Estando en el evento me acordé de la campaña electoral de estos días. Una Europa muy real se encontraba allí, en el reducido espacio del local, entre las mesitas reservadas a los bodegueros, en las conversaciones y en las copas. Tres o cuatro décadas atrás, esta escena no hubiera sido posible en España, aunque sí en Francia, Alemania o el Reino Unido. Nuestro sector vitivinícola le debe casi todo a la entrada en la entonces Comunidad Económica Europea. Dice Pedro Ballesteros, uno de los principales expertos del mundo del vino, que la fecha más importante de la historia del vino español es el 1 de enero de 1986. Por supuesto teníamos el viñedo y la tradición, pero hasta los años 80 la percepción de nuestros vinos seguía lastrada por la imagen de país atrasado, inmovilista y de escaso potencial cualitativo. La única excepción que confirmaba esa regla eran casos muy particulares, como los vinos de Jerez, o, en Portugal, los oportos. El día en que España se convirtió en miembro de la CEE empezaron a caer las barreras políticas, sociales, económicas, incluso psicológicas, que hacían del nuestro 'un país que era diferente en lo que no hay que ser diferente'.

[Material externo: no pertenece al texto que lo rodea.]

import Summits.ResolutionOfSingularities.ResolutionOfSingularities.Theorems.WeightedInvariantLocalWeightedDropNCGameRank

/-!
# `WeightedInvariant.LocalWeightedDrop`: DECORATED winning regions for the NC count game — composition (`bind`), measures, and
# extraction of the positional rank (the assembly backbone of the TOT2-LINE under `stub_spaceNCRankDrop`, skeleton v32)

Crux item stmt-ResolutionOfSingularities-8899 `LocalWeightedDrop` (route `ResolutionOfSingularities/WeightedInvariant`), ENGINE skeleton v32
(ddb48572591139d5), registered stub `stub_spaceNCRankDrop`.  [OURS · L1 W4.3 · chain w43 · lead-1 gen 4 (engine registrar), TOT2-LINE v1 §1/§7
(`L/res-L1-w43-lead-1/g4/TOT2-LINE.md`).  Game bookkeeping only; the count game is the programme's own (res-type-056); nothing here is a statement of
any manuscript.  AI-produced, gate-checked, weaker than expert review.]

WHY.  The strategies in print for embedded resolution of surfaces (Cossart–Jannsen–Saito LNM 2270 §5; Perlega arXiv:2011.14443 Ch. 7) act on
DECORATED states (the germ together with its boundary and the boundary's history) and are proved to terminate REGIME BY REGIME («no infinite chain
of fundamental units», «the curve part is resolved after finitely many point blow-ups», …).  To assemble such regime theorems WITHOUT a global
invariant and WITHOUT an infinite-play pigeonhole, this file provides a decorated, target-relative notion of winning region and its calculus:

* `DWinsTo germ Q σ` — from the decorated state `σ : St` (any type `St` with a projection `germ : St → k⟦x₀..x_m⟧`) the mover can force, by count-game
  moves read on `germ`, a decorated state satisfying the TARGET `Q : St → Prop` (certificate: a set of states ranked by ordinals, every non-target
  member having a move all of whose successor GERMS are germs of members of smaller rank — the decoration of the successor is the mover's choice);
* `DWinsTo.of_target`, `DWinsTo.mono` — targets reached, monotone in the target;
* `DWinsTo.of_measure` — a regime theorem in MEASURE form (an ordinal measure lowered at every successor until the target) gives `DWinsTo`;
* `DWinsTo.bind` — COMPOSITION: reach `Q`, and from every `Q`-state reach `P` ⇒ reach `P` (ordinal bookkeeping: rank `:= min (second-stage value, Ω + first-stage
  rank)`, `Ω` strictly above the second-stage values at the states where the first stage ends);
* `DWinsTo.wf_induction` — well-founded assembly: if from every state one reaches «terminal, or a state of smaller measure `μ`», then from every state
  one reaches terminal (the outer induction on `(o, c) = (ord f, ord f + #old components)` of the line);
* `winsOrd_of_dWinsTo`, `ncRankDrop_of_dWinsTo` — EXTRACTION: decorated winning to the target «the germ is terminal for `P`» from decorations of
  every non-zero germ gives `WinsOrd P` everywhere, hence (with `rank_of_winsOrd`, p525270) the hypothesis text of `stub_spaceNCRankDrop` /
  `tameWideApexFourStartsWon_of_ncRankDrop` (p526032).  (res-L1-w43-stub-1's `rankDrop_of_decoratedRank` is the same extraction in «one-step
  measure» form; the two are interchangeable at the end, `bind`/`wf_induction` are what the regime hands compose with.)
-/

set_option linter.dupNamespace false -- mandated namespace of this single-conjunct summit

noncomputable section

namespace Summit.ResolutionOfSingularities.ResolutionOfSingularities.Theorems

namespace TameFourTupleDrop

open MvPowerSeries Literature.AlgebraicGeometry.Resolution

variable {k : Type} [Field k] {m : ℕ} {St : Type}

/-! ## Decorated winning regions relative to a target -/

/-- A DECORATED RANKED REGION towards the target `Q`: a set `T` of decorated states with an ordinal rank `ρ` such that from every member not in
the target some count-game move (on its germ) has, at every answer, a successor germ carried by a member of `T` of smaller rank. -/
def DRankedRegion (germ : St → MvPowerSeries (Fin (m + 1)) k) (Q : St → Prop) (T : Set St) (ρ : St → Ordinal.{0}) : Prop :=
  ∀ τ ∈ T, ¬ Q τ → ∃ (Φ : Fin (m + 1) → MvPowerSeries (Fin (m + 1)) k) (w : Fin (m + 1) → ℕ),
    IsCountMove Φ w ∧ MoveClause (germ τ) Φ w (fun b' => ∃ τ' ∈ T, germ τ' = b' ∧ ρ τ' < ρ τ)

/-- `DWinsTo germ Q σ`: the mover forces the target `Q` from the decorated state `σ` — some decorated ranked region towards `Q` contains `σ`. -/
def DWinsTo (germ : St → MvPowerSeries (Fin (m + 1)) k) (Q : St → Prop) (σ : St) : Prop :=
  ∃ (T : Set St) (ρ : St → Ordinal.{0}), DRankedRegion germ Q T ρ ∧ σ ∈ T

/-- The VALUE form: `σ` lies in a region towards `Q` with rank at most `α`. -/
def DWinsToBy (germ : St → MvPowerSeries (Fin (m + 1)) k) (Q : St → Prop) (α : Ordinal.{0}) (σ : St) : Prop :=
  ∃ (T : Set St) (ρ : St → Ordinal.{0}), DRankedRegion germ Q T ρ ∧ σ ∈ T ∧ ρ σ ≤ α

variable {germ : St → MvPowerSeries (Fin (m + 1)) k}

/-- A state has a value iff it is winning. -/
theorem dWinsTo_iff_exists_by {Q : St → Prop} {σ : St} : DWinsTo germ Q σ ↔ ∃ α, DWinsToBy germ Q α σ :=
  ⟨fun ⟨T, ρ, hT, hσ⟩ => ⟨ρ σ, T, ρ, hT, hσ, le_rfl⟩, fun ⟨_, T, ρ, hT, hσ, _⟩ => ⟨T, ρ, hT, hσ⟩⟩

/-- A target state is winning (one-point region). -/
theorem DWinsTo.of_target {Q : St → Prop} {σ : St} (h : Q σ) : DWinsTo germ Q σ :=
  ⟨{σ}, fun _ => 0, fun τ hτ hQ => absurd (by rw [Set.mem_singleton_iff.mp hτ]; exact h) hQ, Set.mem_singleton σ⟩

/-- A target state has value `0`. -/
theorem DWinsToBy.of_target {Q : St → Prop} {σ : St} (h : Q σ) (α : Ordinal.{0}) : DWinsToBy germ Q α σ :=
  ⟨{σ}, fun _ => 0, fun τ hτ hQ => absurd (by rw [Set.mem_singleton_iff.mp hτ]; exact h) hQ, Set.mem_singleton σ, bot_le⟩

/-- Monotonicity in the target. -/
theorem DRankedRegion.mono {Q Q' : St → Prop} (hQ : ∀ τ, Q τ → Q' τ) {T : Set St} {ρ : St → Ordinal.{0}}
    (h : DRankedRegion germ Q T ρ) : DRankedRegion germ Q' T ρ :=
  fun τ hτ hQ' => h τ hτ fun hq => hQ' (hQ τ hq)

/-- Monotonicity in the target. -/
theorem DWinsTo.mono {Q Q' : St → Prop} (hQ : ∀ τ, Q τ → Q' τ) {σ : St} (h : DWinsTo germ Q σ) : DWinsTo germ Q' σ := by
  obtain ⟨T, ρ, hT, hσ⟩ := h
  exact ⟨T, ρ, hT.mono hQ, hσ⟩

/-- From a winning non-target state some move leads, at every answer, to winning states of smaller value. -/
theorem DWinsToBy.exists_move {Q : St → Prop} {α : Ordinal.{0}} {σ : St} (h : DWinsToBy germ Q α σ) (hQ : ¬ Q σ) :
    ∃ (Φ : Fin (m + 1) → MvPowerSeries (Fin (m + 1)) k) (w : Fin (m + 1) → ℕ),
      IsCountMove Φ w ∧ MoveClause (germ σ) Φ w (fun b' => ∃ τ', germ τ' = b' ∧ ∃ β < α, DWinsToBy germ Q β τ') := by
  obtain ⟨T, ρ, hT, hσ, hρ⟩ := h
  obtain ⟨Φ, w, hmv, hcl⟩ := hT σ hσ hQ
  exact ⟨Φ, w, hmv, hcl.mono fun b' ⟨τ', hτ', hb', hlt⟩ => ⟨τ', hb', ρ τ', lt_of_lt_of_le hlt hρ, T, ρ, hT, hτ', le_rfl⟩⟩

/-! ## Regime theorems in measure form -/

/-- **MEASURE FORM.**  If on a class `C` of states (stable is not required: leaving `C` must happen through the target) an ordinal measure `μ` is
lowered at every answer of some move from every non-target member — successors being decorated inside `C ∪ Q` — then every member of `C` wins
towards `Q`. -/
theorem DWinsTo.of_measure {Q : St → Prop} (C : Set St) (μ : St → Ordinal.{0})
    (hstep : ∀ τ ∈ C, ¬ Q τ → ∃ (Φ : Fin (m + 1) → MvPowerSeries (Fin (m + 1)) k) (w : Fin (m + 1) → ℕ),
      IsCountMove Φ w ∧ MoveClause (germ τ) Φ w (fun b' => ∃ τ', germ τ' = b' ∧ (Q τ' ∨ (τ' ∈ C ∧ μ τ' < μ τ))))
    {σ : St} (hσ : σ ∈ C) : DWinsTo germ Q σ := by
  classical
  -- region: `C` together with all target states; rank: `μ + 1` on non-target states, `0` on target states
  refine ⟨C ∪ {τ | Q τ}, fun τ => if Q τ then 0 else μ τ + 1, ?_, Or.inl hσ⟩
  intro τ hτ hQ
  have hτC : τ ∈ C := hτ.resolve_right hQ
  obtain ⟨Φ, w, hmv, hcl⟩ := hstep τ hτC hQ
  refine ⟨Φ, w, hmv, hcl.mono fun b' ⟨τ', hb', hτ'⟩ => ?_⟩
  rcases hτ' with hq | ⟨hC', hlt⟩
  · refine ⟨τ', Or.inr hq, hb', ?_⟩
    show (if Q τ' then (0 : Ordinal.{0}) else μ τ' + 1) < (if Q τ then 0 else μ τ + 1)
    rw [if_pos hq, if_neg hQ]
    exact Order.lt_add_one_iff.mpr bot_le
  · refine ⟨τ', Or.inl hC', hb', ?_⟩
    show (if Q τ' then (0 : Ordinal.{0}) else μ τ' + 1) < (if Q τ then 0 else μ τ + 1)
    rw [if_neg hQ]
    split_ifs
    · exact Order.lt_add_one_iff.mpr bot_le
    · exact Order.lt_add_one_iff.mpr (Order.add_one_le_of_lt hlt)

/-! ## Composition -/

/-- **BIND.**  If `σ` wins towards `Q`, and every `Q`-state wins towards `P`, then `σ` wins towards `P`.  (Region: the non-target part of the
first region together with all `P`-winning states; rank: the minimum of `Ω + ρ₁` (first stage; `Ω` strictly above the `P`-values of the `Q`-states met)
and of the `P`-value (second stage) — whichever attains the minimum supplies the move.) -/
theorem DWinsTo.bind {Q P : St → Prop} {σ : St} (h : DWinsTo germ Q σ) (hQP : ∀ τ, Q τ → DWinsTo germ P τ) : DWinsTo germ P σ := by
  classical
  obtain ⟨T₁, ρ₁, hT₁, hσ⟩ := h
  -- second stage: the value of a state for the target `P` (least rank over regions towards `P`), on the winning states
  let W : Set St := {τ | DWinsTo germ P τ}
  let val : St → Ordinal.{0} := fun τ => sInf {α | DWinsToBy germ P α τ}
  have hval : ∀ τ ∈ W, DWinsToBy germ P (val τ) τ := fun τ hτ => csInf_mem (dWinsTo_iff_exists_by.mp hτ)
  have hval_le : ∀ {τ α}, DWinsToBy germ P α τ → val τ ≤ α := fun h => csInf_le' h
  -- the bound `Ω` on second-stage values entered from `T₁`'s target states
  let vQ : {τ : St // τ ∈ T₁ ∧ Q τ} → Ordinal.{0} := fun τ => val τ.1 + 1
  let Ω : Ordinal.{0} := ⨆ τ, vQ τ
  have hΩ : ∀ τ, τ ∈ T₁ → Q τ → val τ < Ω := fun τ h₁ h₂ =>
    lt_of_lt_of_le (Order.lt_add_one_iff.mpr le_rfl)
      (le_ciSup (Ordinal.bddAbove_of_small (s := Set.range vQ)) (⟨τ, h₁, h₂⟩ : {τ : St // τ ∈ T₁ ∧ Q τ}))
  -- region and rank
  let T₁' : Set St := T₁ ∩ {τ | ¬ Q τ}
  let T : Set St := W ∪ T₁'
  let ρ : St → Ordinal.{0} := fun τ =>
    if τ ∈ W then (if τ ∈ T₁' then min (val τ) (Ω + ρ₁ τ) else val τ) else Ω + ρ₁ τ
  have hρW : ∀ τ ∈ W, ρ τ ≤ val τ := by
    intro τ hτ
    simp only [ρ, if_pos hτ]
    split_ifs
    · exact min_le_left _ _
    · exact le_rfl
  have hρ1 : ∀ τ ∈ T₁', ρ τ ≤ Ω + ρ₁ τ := by
    intro τ hτ
    simp only [ρ, if_pos hτ]
    split_ifs
    · exact min_le_right _ _
    · exact le_rfl
  have hcases : ∀ τ ∈ T, (τ ∈ W ∧ ρ τ = val τ) ∨ (τ ∈ T₁' ∧ ρ τ = Ω + ρ₁ τ) := by
    intro τ hτ
    by_cases hW : τ ∈ W
    · by_cases h1 : τ ∈ T₁'
      · simp only [ρ, if_pos hW, if_pos h1]
        rcases le_total (val τ) (Ω + ρ₁ τ) with h | h
        · exact Or.inl ⟨hW, min_eq_left h⟩
        · exact Or.inr ⟨h1, min_eq_right h⟩
      · exact Or.inl ⟨hW, by simp only [ρ, if_pos hW, if_neg h1]⟩
    · exact Or.inr ⟨hτ.resolve_left hW, by simp only [ρ, if_neg hW]⟩
  refine ⟨T, ρ, ?_, ?_⟩
  · intro τ hτ hP
    rcases hcases τ hτ with ⟨hW, hρτ⟩ | ⟨h1, hρτ⟩
    · -- second stage: play the value-attaining region's move
      obtain ⟨Φ, w, hmv, hcl⟩ := (hval τ hW).exists_move hP
      refine ⟨Φ, w, hmv, hcl.mono fun b' ⟨τ', hb', β, hβ, hτ'⟩ => ?_⟩
      have hW' : τ' ∈ W := dWinsTo_iff_exists_by.mpr ⟨β, hτ'⟩
      refine ⟨τ', Or.inl hW', hb', ?_⟩
      rw [hρτ]
      exact lt_of_le_of_lt ((hρW τ' hW').trans (hval_le hτ')) hβ
    · -- first stage: play `T₁`'s move
      obtain ⟨Φ, w, hmv, hcl⟩ := hT₁ τ h1.1 h1.2
      refine ⟨Φ, w, hmv, hcl.mono fun b' ⟨τ', hτ'₁, hb', hlt⟩ => ?_⟩
      rw [hρτ]
      by_cases hQ' : Q τ'
      · have hW' : τ' ∈ W := hQP τ' hQ'
        exact ⟨τ', Or.inl hW', hb', lt_of_le_of_lt (hρW τ' hW') (lt_of_lt_of_le (hΩ τ' hτ'₁ hQ') le_self_add)⟩
      · have h1' : τ' ∈ T₁' := ⟨hτ'₁, hQ'⟩
        exact ⟨τ', Or.inr h1', hb', lt_of_le_of_lt (hρ1 τ' h1') ((add_lt_add_iff_left Ω).mpr hlt)⟩
  · by_cases hQ : Q σ
    · exact Or.inl (hQP σ hQ)
    · exact Or.inr ⟨hσ, hQ⟩

/-! ## Well-founded assembly -/

/-- **WELL-FOUNDED ASSEMBLY.**  If from every state the mover forces «terminal, or a state of strictly smaller measure», for an ordinal measure `μ`
on decorated states, then from every state the mover forces terminal. -/
theorem DWinsTo.wf_induction {P : St → Prop} (μ : St → Ordinal.{0})
    (h : ∀ σ, DWinsTo germ (fun τ => P τ ∨ μ τ < μ σ) σ) : ∀ σ, DWinsTo germ P σ := by
  intro σ
  induction hμ : μ σ using WellFoundedLT.induction generalizing σ with
  | ind α ih =>
    subst hμ
    exact (h σ).bind fun τ hτ => hτ.elim DWinsTo.of_target fun hlt => ih (μ τ) hlt τ rfl

/-! ## Extraction of the positional statement -/

/-- **DECORATED WINNING ⇒ TRANSFINITE WINNABILITY OF THE GERM.**  If a decorated state wins towards «the germ is terminal for `P`», its germ is
transfinitely winnable for `P` in the sense of `WinsOrd` (…NCGameRank): project the region, rank a germ by the least rank of a state carrying it. -/
theorem winsOrd_of_dWinsTo {P : MvPowerSeries (Fin (m + 1)) k → Prop} {σ : St} (h : DWinsTo germ (fun τ => P (germ τ)) σ) :
    ∃ α, WinsOrd P α (germ σ) := by
  classical
  obtain ⟨T, ρ, hT, hσ⟩ := h
  let T' : Set (MvPowerSeries (Fin (m + 1)) k) := germ '' T
  let ρ' : MvPowerSeries (Fin (m + 1)) k → Ordinal.{0} := fun b => sInf (ρ '' {τ | τ ∈ T ∧ germ τ = b})
  refine ⟨ρ' (germ σ), T', ρ', ?_, ⟨σ, hσ, rfl⟩, le_rfl⟩
  intro b hb hPb
  -- a carrier of least rank
  have hne : (ρ '' {τ | τ ∈ T ∧ germ τ = b}).Nonempty := by
    obtain ⟨τ, hτ, rfl⟩ := hb
    exact ⟨ρ τ, τ, ⟨hτ, rfl⟩, rfl⟩
  obtain ⟨τ, ⟨hτT, hτb⟩, hτρ⟩ := (Set.mem_image _ _ _).mp (csInf_mem hne)
  obtain ⟨Φ, w, hmv, hcl⟩ := hT τ hτT (by show ¬ P (germ τ); rw [hτb]; exact hPb)
  rw [hτb] at hcl
  refine ⟨Φ, w, hmv, hcl.mono fun b' ⟨τ', hτ'T, hb', hlt⟩ => ⟨⟨τ', hτ'T, hb'⟩, ?_⟩⟩
  calc ρ' b' ≤ ρ τ' := csInf_le' ⟨τ', ⟨hτ'T, hb'⟩, rfl⟩
    _ < ρ τ := hlt
    _ = ρ' b := hτρ

/-- **THE POSITIONAL STATEMENT FROM DECORATED WINNING.**  If every non-zero germ carries some decorated state which wins towards «germ terminal
for `P`», and `P` is radical-hereditary, then ONE ordinal rank on germs is lowered by some move at every answer from every non-zero non-terminal
germ — the hypothesis text of `tupleDropThree_of_ncRankDrop` / `tameWideApexFourStartsWon_of_ncRankDrop` (p526032) and of the registered stub
`stub_spaceNCRankDrop` (skeleton v32) at `m + 1 = 3`, `P = GermIsNC`. -/
theorem ncRankDrop_of_dWinsTo {P : MvPowerSeries (Fin (m + 1)) k → Prop}
    (hP : ∀ (N : ℕ) (b d : MvPowerSeries (Fin (m + 1)) k), d ≠ 0 → P d → b ∣ d ^ (N + 1) → P b)
    (hwin : ∀ b : MvPowerSeries (Fin (m + 1)) k, b ≠ 0 → ∃ σ : St, germ σ = b ∧ DWinsTo germ (fun τ => P (germ τ)) σ) :
    ∃ ρ : MvPowerSeries (Fin (m + 1)) k → Ordinal.{0}, ∀ b : MvPowerSeries (Fin (m + 1)) k, b ≠ 0 → ¬ P b →
      ∃ (Φ : Fin (m + 1) → MvPowerSeries (Fin (m + 1)) k) (w : Fin (m + 1) → ℕ),
        IsCountMove Φ w ∧ MoveClause b Φ w (fun b' => ρ b' < ρ b) := by
  have hwin' : ∀ b : MvPowerSeries (Fin (m + 1)) k, b ≠ 0 → ∃ α, WinsOrd P α b := by
    intro b hb
    obtain ⟨σ, rfl, hσ⟩ := hwin b hb
    exact winsOrd_of_dWinsTo hσ
  obtain ⟨ν, -, -, h3⟩ := rank_of_winsOrd P hP hwin'
  refine ⟨ν, fun b hb hPb => ?_⟩
  obtain ⟨Φ, w, hΦ0, hdet, hw1, hwpos, hcl⟩ := h3 b hb hPb
  exact ⟨Φ, w, ⟨hΦ0, hdet, hw1, hwpos⟩, hcl⟩

end TameFourTupleDrop

end Summit.ResolutionOfSingularities.ResolutionOfSingularities.Theorems

end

Tras superar una larga negociación, los vinos españoles (y portugueses) accedieron de lleno al gran mercado europeo y, por extensión, mundial. Desaparecieron aranceles, cuotas y todo el rancio entramado de los mercados cerrados. Además, ganamos algo quizá menos evidente para el gran público: libertad de movimiento. A partir de los 90, un número creciente de jóvenes enólogos españoles se formaron en las escuelas de Burdeos y Montpellier y en bodegas de la Borgoña y del Ródano. Y sin necesidad de visados ni papeles. La dinámica fue recíproca, claro: muchos profesionales europeos se establecieron en distintas zonas de España, aportando nuevas visiones y energías. Esta libre circulación fue clave para cambiar mentalidades y aumentar el interés y la autoestima del vino español. Valió la pena y, ante los desafíos del presente, aquella historia sigue siendo importante.